But if anarchy is the desideratum, it is a distant one; Spencer insists that it will take a very long time for human nature to evolve to the point at which egoistic conflicts can be absorbed into universal benevolence. Spencer assumes that, absent government interference, benevolent motives are required to secure beneficent action – whereas economists are more likely to bear in mind Adam Smith’s dictum that it is “not from the benevolence of the butcher, the brewer, or the baker, that we expect our dinner, but from their regard to their own interest.”
Several of Spencer’s libertarian contemporaries – writers like Gustave de Molinari, Benjamin Tucker, and Francis Tandy – were defending the free-market anarchist model of security providers competing on an open market. This would not be the absence of government in Spencer’s sense of “government,” since institutions of social control would still exist; but it would mean the end of the asymmetry of rights involved in the state’s monopoly of the security industry – an asymmetry that a proponent of Spencer’s law of equal freedom might be expected to condemn. Crucially, the free-market anarchist model does not require a transformation of human nature; it was not from the benevolence of the anarchist society’s inhabitants, but from their regard to their own interests – interests channeled by supply and demand – that Molinari, Tucker, and Tandy expected the provision of security. Why was Spencer not among their ranks?
The clue, I think, lies in a line that George quotes from Spencer’s The Study of Sociology: “so long as the characters of citizens remain substantially unchanged, there can be no substantial changes in the political organization.” By contrast, it would be natural for an economist to think that the same people with the same characters might behave very differently when confronted with different incentives – with those found in competitive rather than monopolistic systems, for example.
Now Spencer is certainly capable in many contexts of noticing and pointing out how people respond to incentives. And of course it’s also true that the social system that provides the better incentives will be stable only so long as it enjoys popular acquiescence; Immanuel Kant’s insistence that a good constitution will work even for a “race of devils” surely puts too much emphasis on institutions and not enough on the culture that makes those institutions viable. But Spencer seems to err in the opposite direction in implicitly denying that any significant alteration of political institutions and their attendant incentives can be achieved without a fundamental change in people’s basic motivations. My suggestion is that this relative overemphasis of the dependence of institutions on character both explains Spencer’s failure to regard anarchism as practicable for people as they are now and is explained by the fact that while the economic lens is one he knows how to use, and indeed uses quite well when he chooses to, it is not among the tools he reaches for first.
2. Society as Organism
Spencer’s organismic characterization of society can be off-putting to libertarians. As Friedrich Hayek notes, “The interpretation of society as an organism has almost invariably been used in support of hierarchic and authoritarian views.” Spencer largely vindicates his organismic analogy by stressing the bottom-up, nonhierarchical character of an organism’s self-maintenance; according to Spencer, within an organism as within a society the “spontaneous activities of these vital organs subserve the wants of the body at large without direction from its higher governing centres”; and when these organs “follow their respective ‘interests’” the “general welfare will be tolerably well secured.”

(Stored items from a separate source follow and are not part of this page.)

import Literature.Geometry.Lorentzian.NearKerrLeaf
import Literature.Geometry.Lorentzian.TameFarFrame
import HarnessLib

/-!
# Located near-Kerr leaves relative to a far frame (summit `FinalStateConjecture`)

The **located-leaf predicate** `HasLocatedLeaf 𝒟 c Rt T₀ U Φ N M₀ a₀ η k ε R' T₁ K` wanted by the
line `far-tail-peeling-one-leaf` of crux `Capture` (item `stmt-FinalStateConjecture-10115`, routes
`BartnikGapSettling` / `QuietWindowCapture`) of the summit `FinalStateConjecture` (work item
`defn-HasLocatedLeaf`). It is the object the line's core-extraction step (`stub_cores`) produces
and its minimal-decay capture engine (`stub_engine`) consumes:

*relative to a far frame* — `n` centre curves `c : Fin n → ℝ → E3` in the global chart `E4`, a
tube radius `Rt`, an initial frame time `T₀`, and ONE far chart `Φ : U → 𝒟` (the data of a tame
far frame `IsTameFarFrame`, file `TameFarFrame.lean`, of which only the far zone
`farZone c Rt T₀ = {x⁰ > T₀, |x̲ − cⱼ(x⁰)| > Rt ∀ j}` and the centre distance
`centreDist c x = |x̲ − c(x⁰)|` are used here) — the development `𝒟` carries an
`(ε, k)`-near-Kerr leaf `S` with `N` holes (the block of `CauchyDevelopment.IsNearKerrLeaf`,
VERBATIM, with its witnesses `R ρ mo r B U₀ B₀ Ψ Ψ₀ L W L₀ W₀` exposed) such that

* the labels `(Mᵢ, aᵢ)` are `η`-PINNED to `(M₀ᵢ, a₀ᵢ)`: `|Mᵢ − M₀ᵢ| ≤ η`, `|aᵢ − a₀ᵢ| ≤ η`;
* `S` is disjoint from `J⁻(K)`;
* there is an assignment `σ : Fin N → Fin n` of labels to centres, injective on the THICK labels
  (`Mᵢ < Rᵢ`), and every label `i` is EITHER an unerased PHANTOM — `Rᵢ ≤ Mᵢ` (the truncated disc
  `{t*ᵢ = 0, rᵢ ≤ Rᵢ}` does not reach the star region `{rᵢ > Mᵢ}`) and the sheet's coordinate cap
  `{t₀ = 0, rᵢ ≤ ρᵢ}` lies in the flat domain `U₀`, so nothing hides there — OR THICK AND LOCATED:
  `R' ≤ Rᵢ` and the hole chart's outer annulus `Ψᵢ({t*ᵢ = 0, R'/2 ≤ rᵢ ≤ R'})` is charted by the
  far frame at frame times `≥ T₁` within coordinate distance `4R'` of the centre `σ i`:
  `⊆ Φ({y ∈ farZone c Rt T₀ | y⁰ ≥ T₁, centreDist (c (σ i)) y ≤ 4R'})`.

## Also here

* `HasLocatedLeaf.exists_isNearKerrLeaf`: the projection onto the block of `IsNearKerrLeaf`
  (a located leaf is in particular a pinned typed leaf beyond `J⁻(K)`, the shape of the landed
  normal form `HasPinnedLeaves` of the crux hypothesis);
* `LorentzianMetric.causalPast_mono` (`J⁻` is monotone in the set; time dual of
  `LorentzianMetric.causalFuture_mono` of `Causality.lean`, re-proved privately in several
  summit-side files and recorded once here);
* weakening API: `HasLocatedLeaf.weaken` / `.mono` / `.anti` — a located leaf stays located when the
  order `k` is lowered, the tolerance `ε` or the pinning accuracy `η` is enlarged, the lateness
  threshold `T₁` is lowered, or the compact set `K` is shrunk (`supCkENorm_mono_right`,
  `causalPast_mono`), with the same charts, witnesses and assignment `σ`.

## Sources

Like `IsNearKerrLeaf`, the predicate itself has NO printed source: it is posited by the line's
planner (`planner-cruxplan-stmt-FinalStateConjecture-10115-far-tail-peeling-one-0`, 2026-08-16,
skeleton `Summits/FinalStateConjecture/FinalStateConjecture/Cruxes/Capture/Lines/
far_tail_peeling_one_leaf.lean`, §1) and recorded here VERBATIM so that the `--supports` files of
the line's registered stubs can state `stub_cores` / `stub_engine` without importing the Lines
file; nothing is asserted about it. Vocabulary: charts with small `Cᵏ` deviation in consequence
form — Dafermos–Holzegel–Rodnianski–Taylor arXiv:2104.08222, §1 (as in `KerrConvergence`,
`NearKerrLeaf`); near charts overlapping one far (wave-zone) chart on an annulus, and the far
zone outside tubes around the centres for all late times — the exterior / "last slice" set-up of
Klainerman–Nicolò 2003, Ch. 3, and Christodoulou–Klainerman 1993, Ch. 17.

## Mathlib

No Lorentzian geometry, Kerr metric or causal structure in Mathlib; used are
`TopologicalSpace.Opens`, `Topology.IsOpenEmbedding`, `ContMDiffOn`, `Set` algebra, `ℝ≥0∞`.

## Not here

`IsTameFarFrame` / `IsTameFarFrameWithTail` and the far-frame geometry (`centreDist`, `farZone`,
shells, `incomingDeriv`) live in `TameFarFrame.lean` (work item `defn-IsTameFarFrame`, landed
p119587). No relation between located leaves and tame far frames is proved (that is the content
of the line's stubs `stub_cores` / `stub_engine`); in particular a located leaf does not require
`(c, Rt, T₀, U, Φ)` to BE a tame far frame.
-/

noncomputable section

open Set TopologicalSpace Filter Topology
open scoped Manifold ContDiff Topology ENNReal

universe u

namespace Literature.Geometry.Lorentzian

/-! ### `J⁻` is monotone -/

namespace LorentzianMetric

variable {E : Type*} [NormedAddCommGroup E] [NormedSpace ℝ E] {H : Type*} [TopologicalSpace H]
  {I : ModelWithCorners ℝ E H} {m : ℕ∞ω} {M : Type*} [TopologicalSpace M] [ChartedSpace H M]
  [IsManifold I ∞ M] {g : LorentzianMetric I m M} {τ : TimeOrientation g}

/-- `J⁻` is monotone in the set: `S ⊆ T → J⁻(S) ⊆ J⁻(T)` — the causal past is the causal future
for the reversed time orientation (`causalPast` unfolds to it) and `J⁺` is monotone
(`causalFuture_mono`). O'Neill 1983, Ch. 14, p. 403 (time duality).
[cite: ONeill1983, Ch. 14 p. 403] -/
theorem causalPast_mono {S T : Set M} (h : S ⊆ T) : g.causalPast τ S ⊆ g.causalPast τ T :=
  LorentzianMetric.causalFuture_mono h

end LorentzianMetric

/-! ### Located leaves -/

section LocatedLeaf

variable {X : Type u} [TopologicalSpace X] [ChartedSpace E3 X] [IsManifold (𝓡 3) ∞ X]
  [ConnectedSpace X] {D : InitialDataSet (𝓡 3) X}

And other libertarian thinkers who could hardly be accused of lacking an economic turn of mind have followed Spencer in seeing the organismic analogy as reinforcing rather than undermining the case for laissez faire. Ludwig von Mises, for example, embraces the organismic model of society, writing:
Organism and organization are as different from each other as life is from a machine, as a flower which is natural from one which is artificial. In the natural plant each cell lives its own life for itself while functioning reciprocally with the others.... In the artificial plant the separate parts are members of the whole only as far as the will of him, who united them, has been effective.... Each part occupies only the place given to it, and leaves that place, so to speak, only on instructions.... Organization is an association based on authority, organism is mutuality.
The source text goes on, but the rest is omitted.